On Thursday, December 29, President Biden signed the “Consolidated Appropriations Act, 2023,” a spending package for 2023. With this action, the Anti-Money Laundering (AML) Whistleblower Improvement Act has passed, and individuals blowing the whistle on money laundering and sanctions violations now have enhanced protections.
Congress passed the AML Whistleblower Improvement Act on December 23. The Act offers two reforms to the AML Whistleblower Program established in 2021 but undermined by legislative loopholes. The reforms are modeled off provisions of the Dodd-Frank Act, which established the highly successful SEC and CFTC whistleblower programs.
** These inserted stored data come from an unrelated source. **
import Summits.KontsevichZagierPeriods.Zeta5Search.Certificates.RayH1CoeffAsymp
import Summits.KontsevichZagierPeriods.Zeta5Search.Certificates.RayH1Stirling
import Summits.KontsevichZagierPeriods.Zeta5Search.Certificates.RayH1DualFinalE0
import Summits.KontsevichZagierPeriods.Zeta5Search.Certificates.RayH1DualFinalE1
import Summits.KontsevichZagierPeriods.Zeta5Search.Certificates.RayH1GrowthSharp
import Summits.KontsevichZagierPeriods.Zeta5Search.Certificates.RecordRayExponent
import HarnessLib

/-!
# ζ(5) search — certificates: the ray RayH1 DECAYS — `|L_n| ≤ e^{(-27.3999+ε)n}` unconditionally, and its effective exponent
(cell `pub-zeta5`, P1 g11; port of certifier 2's `Certificates/RecordRayDecay.lean` + `RecordRayExponent.record_exponent`)

HONEST FRAMING: systematic search; no irrationality claim unless certified. Nothing here is a statement about the arithmetic
nature of `ζ(5)`: an effective exponent `γ < 1` is a calibration of explicit approximations (Dirichlet gives `2` for free).

OUR work (Summit side). `L_n = ρ(a·n)·(W(b′)F̃₇(b) − W(b)F̃₇(b′)) = Q(a·n)ζ(5) − P_n` (`RayH1Forms.h1Form_eq`):
* `eventually_rho_termNorm_H1_le_exp` — `|ρ(a·n)|·Z_n ≤ e^{50·n·log n + (95.5886+ε)n}` (`RayH1Stirling`: `139.258 -43.6694`),
  and the same with the partner normaliser `Z(b′) = Z(b)(18n+1)(18n)`;
* `eventually_first/second_wedge_term_H1_le_exp` — both wedge terms `≤ e^{(-27.3999+ε)n}`: the `n log n` terms cancel
  (`50 − 50 + 0`), the rates add up to `95.5886 -17.24 -105.7485 = -27.3999` (census MODEL C₀ = -27.409);
* **`eventually_h1Form_le_exp`** — for every `ε > 0`, eventually `|L_n| ≤ e^{(-27.3999 + ε)·n}`;
* **`h1_exponent`** — given denominators `D_n` (`D_nP_n ∈ ℤ`, `0 < D_n ≤ e^{λn}` eventually; the cell's ladder, HYPOTHESIS here),
  every `γ ≥ 0` with `γ(λ + 72.9346) < 72.9343 + 27.3999` is an effective exponent:
  eventually `|ζ(5) − P_n/Q(a·n)| < 1/q_n^γ`, `q_n = D_n|Q(a·n)|`, `p_n = D_nP_n ∈ ℤ`. The tie with Brown–Zudilin's `γ = 0.86597135`
  is at `λ* = 42.929` nats/step: ANY proved denominator rate below it on this ray beats the printed record exponent
  (instances `h1_exponent_rate_*`).
-/

noncomputable section

open Finset Real Filter Topology

namespace Summit.KontsevichZagierPeriods.Zeta5Search.RayH1

open Summit.KontsevichZagierPeriods.Zeta5Search.DualSeries
open Summit.KontsevichZagierPeriods.Zeta5Search.DualSeriesBounds
open Summit.KontsevichZagierPeriods.Zeta5Search.WedgeDictionary
open Summit.KontsevichZagierPeriods.Zeta5Search.RecordRay (eventually_log_linear_le abs_sub_div_lt_of_bounds)
open Literature.NumberTheory.Transcendental (zetaValue)
open Literature.NumberTheory.Irrationality.BrownZudilin2022 (vwpDual)

/-- **Rate form of the Stirling bookkeeping**: for every `ε > 0`, eventually
`|ρ(a·n)|·Z(b) ≤ e^{50·n·log n + (95.5886 + ε)·n}` and the same for `Z(b′)`. -/
theorem eventually_rho_termNorm_H1_le_exp {ε : ℝ} (hε : 0 < ε) :
    ∀ᶠ n : ℕ in atTop, |(rhoOf (aH1 n) : ℝ)| * termNorm (34 * n) (BH1E 0 n) ≤
        Real.exp (50 * n * Real.log n + (477943 / 5000 + ε) * n) ∧
      |(rhoOf (aH1 n) : ℝ)| * termNorm (34 * n) (BH1E 1 n) ≤
        Real.exp (50 * n * Real.log n + (477943 / 5000 + ε) * n) := by
  filter_upwards [eventually_ge_atTop 1,
    eventually_log_linear_le (a := 119) (b := 0) (by norm_num) le_rfl (show (0 : ℝ) < ε / 64 by positivity),
    eventually_log_linear_le (a := 243) (b := 0) (by norm_num) le_rfl (show (0 : ℝ) < ε / 16 by positivity),
    eventually_log_linear_le (a := 19) (b := 0) (by norm_num) le_rfl (show (0 : ℝ) < ε / 16 by positivity),
    tendsto_natCast_atTop_atTop.eventually_ge_atTop (12 / ε)] with n hn hKR hKZ h46 hbig
  have hb : (12 : ℝ) ≤ ε * n := by rwa [div_le_iff₀ hε, mul_comm] at hbig
  rw [add_zero] at hKR hKZ h46
  have hnR : (1 : ℝ) ≤ n := by exact_mod_cast hn
  have hZ := termNorm_pos (34 * n) (BH1E 0 n)
  have hρ := log_abs_rhoOf_aH1_le hn
  have hZl := log_termNorm_H1_le hn
  have hpartner := termNorm_H1_partner hn
  -- the partner factor `(18n+1)(18n) ≤ (19n)^2`
  have hfac : (18 * (n : ℝ) + 1) * (18 * n) ≤ Real.exp (2 * Real.log (19 * n)) := by
    rw [show (2 : ℝ) * Real.log (19 * n) = Real.log ((19 * n) ^ 2) by rw [Real.log_pow]; norm_num,
      Real.exp_log (by positivity)]
    nlinarith
  have hfac0 : (0 : ℝ) ≤ (18 * (n : ℝ) + 1) * (18 * n) := by positivity
  rcases (abs_nonneg (rhoOf (aH1 n) : ℝ)).eq_or_lt with h0 | hpos
  · rw [← h0, zero_mul, zero_mul]; exact ⟨(Real.exp_pos _).le, (Real.exp_pos _).le⟩
  have h1 : |(rhoOf (aH1 n) : ℝ)| * termNorm (34 * n) (BH1E 0 n) ≤
      Real.exp (50 * n * Real.log n + (477943 / 5000 + ε / 2) * n) := by
    rw [← Real.exp_log hpos, ← Real.exp_log hZ, ← Real.exp_add]
    apply Real.exp_le_exp.2
    nlinarith
  constructor
  · refine h1.trans (Real.exp_le_exp.2 ?_); nlinarith
  · rw [hpartner, ← mul_assoc]
    calc |(rhoOf (aH1 n) : ℝ)| * termNorm (34 * n) (BH1E 0 n) * ((18 * (n : ℝ) + 1) * (18 * n))
        ≤ Real.exp (50 * n * Real.log n + (477943 / 5000 + ε / 2) * n) * Real.exp (2 * Real.log (19 * n)) :=
          mul_le_mul h1 hfac hfac0 (Real.exp_pos _).le
      _ = Real.exp (50 * n * Real.log n + (477943 / 5000 + ε / 2) * n + 2 * Real.log (19 * n)) := by rw [← Real.exp_add]
      _ ≤ Real.exp (50 * n * Real.log n + (477943 / 5000 + ε) * n) := by apply Real.exp_le_exp.2; nlinarith

/-- **THE FIRST WEDGE TERM DECAYS AT RATE `-27.3999`**: for every `ε > 0`, eventually
`|ρ(a·n)|·|W(b′)|·F̃₇(b) ≤ e^{(-27.3999 + ε)·n}`. -/
theorem eventually_first_wedge_term_H1_le_exp {ε : ℝ} (hε : 0 < ε) :
    ∀ᶠ n : ℕ in atTop, |(rhoOf (aH1 n) : ℝ)| * |(coeffW (bH1' n) : ℝ)| * vwpDual 7 (bH1 n) ≤
      Real.exp ((-273999 / 10000 + ε) * n) := by
  have hε3 : 0 < ε / 3 := by positivity
  filter_upwards [eventually_rho_termNorm_H1_le_exp hε3,
    eventually_coeffW_h1_le_exp hε3, eventually_vwpDual_h1E0_le_exp hε3] with n hρZ hW hF
  obtain ⟨hρZ0, -⟩ := hρZ
  obtain ⟨-, hW'⟩ := hW
  have hρ0 : 0 ≤ |(rhoOf (aH1 n) : ℝ)| := abs_nonneg _
  have hW0 : 0 ≤ |(coeffW (bH1' n) : ℝ)| := abs_nonneg _
  have hFZ : vwpDual 7 (bH1 n) ≤ termNorm (34 * n) (BH1E 0 n) * Real.exp ((-211497 / 2000 + ε / 3) * n) := hF
  calc |(rhoOf (aH1 n) : ℝ)| * |(coeffW (bH1' n) : ℝ)| * vwpDual 7 (bH1 n)
      ≤ |(rhoOf (aH1 n) : ℝ)| * |(coeffW (bH1' n) : ℝ)| *
          (termNorm (34 * n) (BH1E 0 n) * Real.exp ((-211497 / 2000 + ε / 3) * n)) :=
        mul_le_mul_of_nonneg_left hFZ (mul_nonneg hρ0 hW0)
    _ = (|(rhoOf (aH1 n) : ℝ)| * termNorm (34 * n) (BH1E 0 n)) * |(coeffW (bH1' n) : ℝ)| *
          Real.exp ((-211497 / 2000 + ε / 3) * n) := by ring
    _ ≤ Real.exp (50 * n * Real.log n + (477943 / 5000 + ε / 3) * n) *
          Real.exp (-50 * n * Real.log n + (-(431 / 25) + ε / 3) * n) *
          Real.exp ((-211497 / 2000 + ε / 3) * n) := by
        apply mul_le_mul_of_nonneg_right _ (Real.exp_pos _).le
        exact mul_le_mul hρZ0 hW' hW0 (Real.exp_pos _).le
    _ = Real.exp ((-273999 / 10000 + ε) * n) := by
        rw [← Real.exp_add, ← Real.exp_add]
        congr 1
        ring

/-- **THE SECOND WEDGE TERM DECAYS AT RATE `-27.3999`**: for every `ε > 0`, eventually
`|ρ(a·n)|·|W(b)|·F̃₇(b′) ≤ e^{(-27.3999 + ε)·n}`. -/
theorem eventually_second_wedge_term_H1_le_exp {ε : ℝ} (hε : 0 < ε) :
    ∀ᶠ n : ℕ in atTop, |(rhoOf (aH1 n) : ℝ)| * |(coeffW (bH1 n) : ℝ)| * vwpDual 7 (bH1' n) ≤
      Real.exp ((-273999 / 10000 + ε) * n) := by
  have hε3 : 0 < ε / 3 := by positivity
  filter_upwards [eventually_rho_termNorm_H1_le_exp hε3,
    eventually_coeffW_h1_le_exp hε3, eventually_vwpDual_h1E1_le_exp hε3] with n hρZ hW hF
  obtain ⟨-, hρZ1⟩ := hρZ
  obtain ⟨hW', -⟩ := hW
  have hρ0 : 0 ≤ |(rhoOf (aH1 n) : ℝ)| := abs_nonneg _
  have hW0 : 0 ≤ |(coeffW (bH1 n) : ℝ)| := abs_nonneg _
  have hFZ : vwpDual 7 (bH1' n) ≤ termNorm (34 * n) (BH1E 1 n) * Real.exp ((-211497 / 2000 + ε / 3) * n) := hF
  calc |(rhoOf (aH1 n) : ℝ)| * |(coeffW (bH1 n) : ℝ)| * vwpDual 7 (bH1' n)
      ≤ |(rhoOf (aH1 n) : ℝ)| * |(coeffW (bH1 n) : ℝ)| *
          (termNorm (34 * n) (BH1E 1 n) * Real.exp ((-211497 / 2000 + ε / 3) * n)) :=
        mul_le_mul_of_nonneg_left hFZ (mul_nonneg hρ0 hW0)
    _ = (|(rhoOf (aH1 n) : ℝ)| * termNorm (34 * n) (BH1E 1 n)) * |(coeffW (bH1 n) : ℝ)| *
          Real.exp ((-211497 / 2000 + ε / 3) * n) := by ring
    _ ≤ Real.exp (50 * n * Real.log n + (477943 / 5000 + ε / 3) * n) *
          Real.exp (-50 * n * Real.log n + (-(431 / 25) + ε / 3) * n) *
          Real.exp ((-211497 / 2000 + ε / 3) * n) := by
        apply mul_le_mul_of_nonneg_right _ (Real.exp_pos _).le
        exact mul_le_mul hρZ1 hW' hW0 (Real.exp_pos _).le
    _ = Real.exp ((-273999 / 10000 + ε) * n) := by
        rw [← Real.exp_add, ← Real.exp_add]
        congr 1
        ring

/-- **THE RAY DECAYS: `|L_n| ≤ e^{(-27.3999 + ε)·n}` eventually, for every `ε > 0`.** -/
theorem eventually_h1Form_le_exp {ε : ℝ} (hε : 0 < ε) :
    ∀ᶠ n : ℕ in atTop, |h1Form n| ≤ Real.exp ((-273999 / 10000 + ε) * n) := by
  have hε2 : 0 < ε / 2 := by positivity
  filter_upwards [eventually_ge_atTop 1, eventually_first_wedge_term_H1_le_exp hε2,
    eventually_second_wedge_term_H1_le_exp hε2, tendsto_natCast_atTop_atTop.eventually_ge_atTop (2 / ε)]
    with n hn h1 h2 hbig
  have hb : (2 : ℝ) ≤ ε * n := by rwa [div_le_iff₀ hε, mul_comm] at hbig
  have hF0 : 0 ≤ vwpDual 7 (bH1 n) := (vwpDual_h1_pos n).le
  have hF0' : 0 ≤ vwpDual 7 (bH1' n) :=
    (vwpDual_seven_pos (hle_h1E (e := 1) le_rfl hn) (hsum_h1E (e := 1) le_rfl)).le
  have habs : |h1Form n| ≤ |(rhoOf (aH1 n) : ℝ)| * |(coeffW (bH1' n) : ℝ)| * vwpDual 7 (bH1 n) +
      |(rhoOf (aH1 n) : ℝ)| * |(coeffW (bH1 n) : ℝ)| * vwpDual 7 (bH1' n) := by
    unfold h1Form
    rw [abs_mul]
    have h := abs_sub ((coeffW (bH1' n) : ℝ) * vwpDual 7 (bH1 n)) ((coeffW (bH1 n) : ℝ) * vwpDual 7 (bH1' n))
    rw [abs_mul, abs_mul, abs_of_nonneg hF0, abs_of_nonneg hF0'] at h
    have hρ0 : 0 ≤ |(rhoOf (aH1 n) : ℝ)| := abs_nonneg _
    nlinarith
  have htwo : (2 : ℝ) * Real.exp ((-273999 / 10000 + ε / 2) * n) ≤ Real.exp ((-273999 / 10000 + ε) * n) := by
    have h2 : (2 : ℝ) ≤ Real.exp (ε / 2 * n) := by
      have := Real.add_one_le_exp (ε / 2 * n); nlinarith
    calc (2 : ℝ) * Real.exp ((-273999 / 10000 + ε / 2) * n)
        ≤ Real.exp (ε / 2 * n) * Real.exp ((-273999 / 10000 + ε / 2) * n) :=
          mul_le_mul_of_nonneg_right h2 (Real.exp_pos _).le
      _ = Real.exp ((-273999 / 10000 + ε) * n) := by rw [← Real.exp_add]; congr 1; ring
  linarith

/-! ### The effective exponent -/

/-- **The ray's effective exponent.** PROVED here: the form identity, the growth `e^{(72.9343−ε)n} ≤ |Q(a·n)| ≤ e^{(72.9346+ε)n}`
and the decay `|L_n| ≤ e^{(-27.3999+ε)n}`. HYPOTHESIS (HD): denominators `D_n` with `D_nP_n ∈ ℤ`, `0 < D_n ≤ e^{λn}` eventually.
CONCLUSION: for every `γ ≥ 0` with `γ(λ + 72.9346) < 72.9343 + 27.3999`, eventually there are integers
`p_n = D_nP_n`, `q_n = D_n|Q(a·n)| ≥ 1` with `|ζ(5) − P_n/Q(a·n)| < 1/q_n^γ`. -/
theorem h1_exponent {lam γ : ℝ} (D : ℕ → ℕ)
    (hD : ∀ᶠ n : ℕ in atTop, 0 < D n ∧ (∃ z : ℤ, (D n : ℚ) * h1P n = z) ∧ (D n : ℝ) ≤ Real.exp (lam * n))
    (hγ : 0 ≤ γ) (hrate : γ * (lam + 364673 / 5000) < 729343 / 10000 - (-273999 / 10000)) :
    ∀ᶠ n : ℕ in atTop, ∃ p : ℤ, ∃ q : ℕ, 1 ≤ q ∧ (q : ℤ) = D n * |h1Q n| ∧ (p : ℚ) = D n * h1P n ∧
      |zetaValue 5 - (h1P n : ℝ) / (h1Q n : ℝ)| < 1 / (q : ℝ) ^ γ := by
  obtain ⟨ε, hε, hrate'⟩ : ∃ ε : ℝ, 0 < ε ∧
      γ * (lam + (364673 / 5000 + ε)) < (729343 / 10000 - ε) - ((-273999 / 10000) + ε) := by
    refine ⟨(729343 / 10000 - (-273999 / 10000) - γ * (lam + 364673 / 5000)) / (2 * (γ + 2)), ?_, ?_⟩
    · apply div_pos (by linarith) (by positivity)
    · have hg1 : 0 < γ + 2 := by linarith
      field_simp
      nlinarith
  have hform : ∀ᶠ n : ℕ in atTop, |(h1Q n : ℝ) * zetaValue 5 - (h1P n : ℝ)| ≤ Real.exp (((-273999 / 10000) + ε) * n) := by
    filter_upwards [eventually_h1Form_le_exp hε, eventually_ge_atTop 1] with n hn hn1
    rwa [h1Form_eq hn1] at hn
  have hD' : ∀ᶠ n : ℕ in atTop, 0 < (D n : ℝ) ∧ (D n : ℝ) ≤ Real.exp (lam * n) := by
    filter_upwards [hD] with n hn; exact ⟨by exact_mod_cast hn.1, hn.2.2⟩
  have key := abs_sub_div_lt_of_bounds (ξ := zetaValue 5) (Q := fun n => (h1Q n : ℝ)) (P := fun n => (h1P n : ℝ))
    (D := fun n => (D n : ℝ)) hform (eventually_exp_le_abs_h1Q_sharp hε) (eventually_abs_h1Q_le_exp hε) hD' hγ hrate'
  filter_upwards [key, hD] with n hn hDn
  obtain ⟨hDpos, ⟨z, hz⟩, -⟩ := hDn
  refine ⟨z, D n * (h1Q n).natAbs, ?_, ?_, hz.symm, ?_⟩
  · have hQ : h1Q n ≠ 0 := by
      have := (latticeTerm_le_abs_h1Q n).2
      intro h; rw [h] at this; simp at this
    exact Nat.one_le_iff_ne_zero.mpr (Nat.mul_ne_zero hDpos.ne' (Int.natAbs_ne_zero.mpr hQ))
  · simp
  · have hcast : ((D n * (h1Q n).natAbs : ℕ) : ℝ) = (D n : ℝ) * |(h1Q n : ℝ)| := by
      push_cast; rw [Nat.cast_natAbs, Int.cast_abs]
    rw [hcast]
    exact hn

/-- With the CERTIFIED rates of this chain and a denominator rate `λ = 43.146` (plus32), every `γ ≤ 0.8643` satisfies
the rate condition of `h1_exponent` (supremum `0.86435`; Brown–Zudilin's record worthiness is `0.86597135`). -/
theorem h1_exponent_rate_plus32 {γ : ℝ} (hγ : γ ≤ 8643 / 10000) :
    γ * (21573 / 500 + 364673 / 5000) < 729343 / 10000 - ((-273999 / 10000 : ℝ)) := by
  nlinarith

/-- With the CERTIFIED rates of this chain and a denominator rate `λ = 42.967` (plus32U), every `γ ≤ 0.8656` satisfies
the rate condition of `h1_exponent` (supremum `0.86568`; Brown–Zudilin's record worthiness is `0.86597135`). -/
theorem h1_exponent_rate_plus32U {γ : ℝ} (hγ : γ ≤ 541 / 625) :
    γ * (42967 / 1000 + 364673 / 5000) < 729343 / 10000 - ((-273999 / 10000 : ℝ)) := by
  nlinarith

/-- With the CERTIFIED rates of this chain and a denominator rate `λ = 42.898` (lettersAll), every `γ ≤ 0.8662` satisfies
the rate condition of `h1_exponent` (supremum `0.86620`; Brown–Zudilin's record worthiness is `0.86597135`). -/
theorem h1_exponent_rate_lettersAll {γ : ℝ} (hγ : γ ≤ 4331 / 5000) :
    γ * (21449 / 500 + 364673 / 5000) < 729343 / 10000 - ((-273999 / 10000 : ℝ)) := by
  nlinarith

/-- With the CERTIFIED rates of this chain and a denominator rate `λ = 42.521` (BZ2830), every `γ ≤ 0.869` satisfies
the rate condition of `h1_exponent` (supremum `0.86903`; Brown–Zudilin's record worthiness is `0.86597135`). -/
theorem h1_exponent_rate_BZ2830 {γ : ℝ} (hγ : γ ≤ 869 / 1000) :
    γ * (42521 / 1000 + 364673 / 5000) < 729343 / 10000 - ((-273999 / 10000 : ℝ)) := by
  nlinarith

end Summit.KontsevichZagierPeriods.Zeta5Search.RayH1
One of the Act’s provisions specifies that under the AML Whistleblower Program, qualified whistleblowers will receive awards of “not less than 10 percent” of the sanctions collected in the relevant enforcement action. Previously, there was no statutory minimum for AML whistleblower awards, meaning that awards are purely discretionary.
The Act also establishes a fund to pay AML whistleblower awards. Like the SEC’s whistleblower fund, it is entirely financed by sanctions collected in whistleblower-assisted cases. This means that whistleblower awards are not reliant on the Congressional appropriations process and do not cost taxpayers any money.
The Act also expands the reach of the AML Whistleblower Program to cover whistleblowers who disclose violations of U.S. sanctions such as those imposed in response to Russia’s invasion of Ukraine. Before Congress passed this law, no U.S. whistleblower law covered sanctions whistleblowing.
“This law is the most important transnational anti-corruption law ever passed. Russian oligarchs, drug dealers, terrorists, corrupt government officials, and tax evaders all engage in money laundering. It is how they hide their ill-gotten gains. This law creates the first effective mechanism to incentivize AML whistleblowers,” said leading whistleblower attorney Stephen M. Kohn of Kohn, Kohn & Colapinto. Kohn spoke about the incredible grassroots effort to pass the AML Whistleblower Improvement Act in a special edition of the “Whistleblower of the Week” podcast by FBI whistleblower Jane Turner.
The spending bill, H.R. 2617, contains “consolidated appropriations for the fiscal year ending September 30, 2023, and for providing emergency assistance for the situation in Ukraine, and for other purposes,” according to the White House.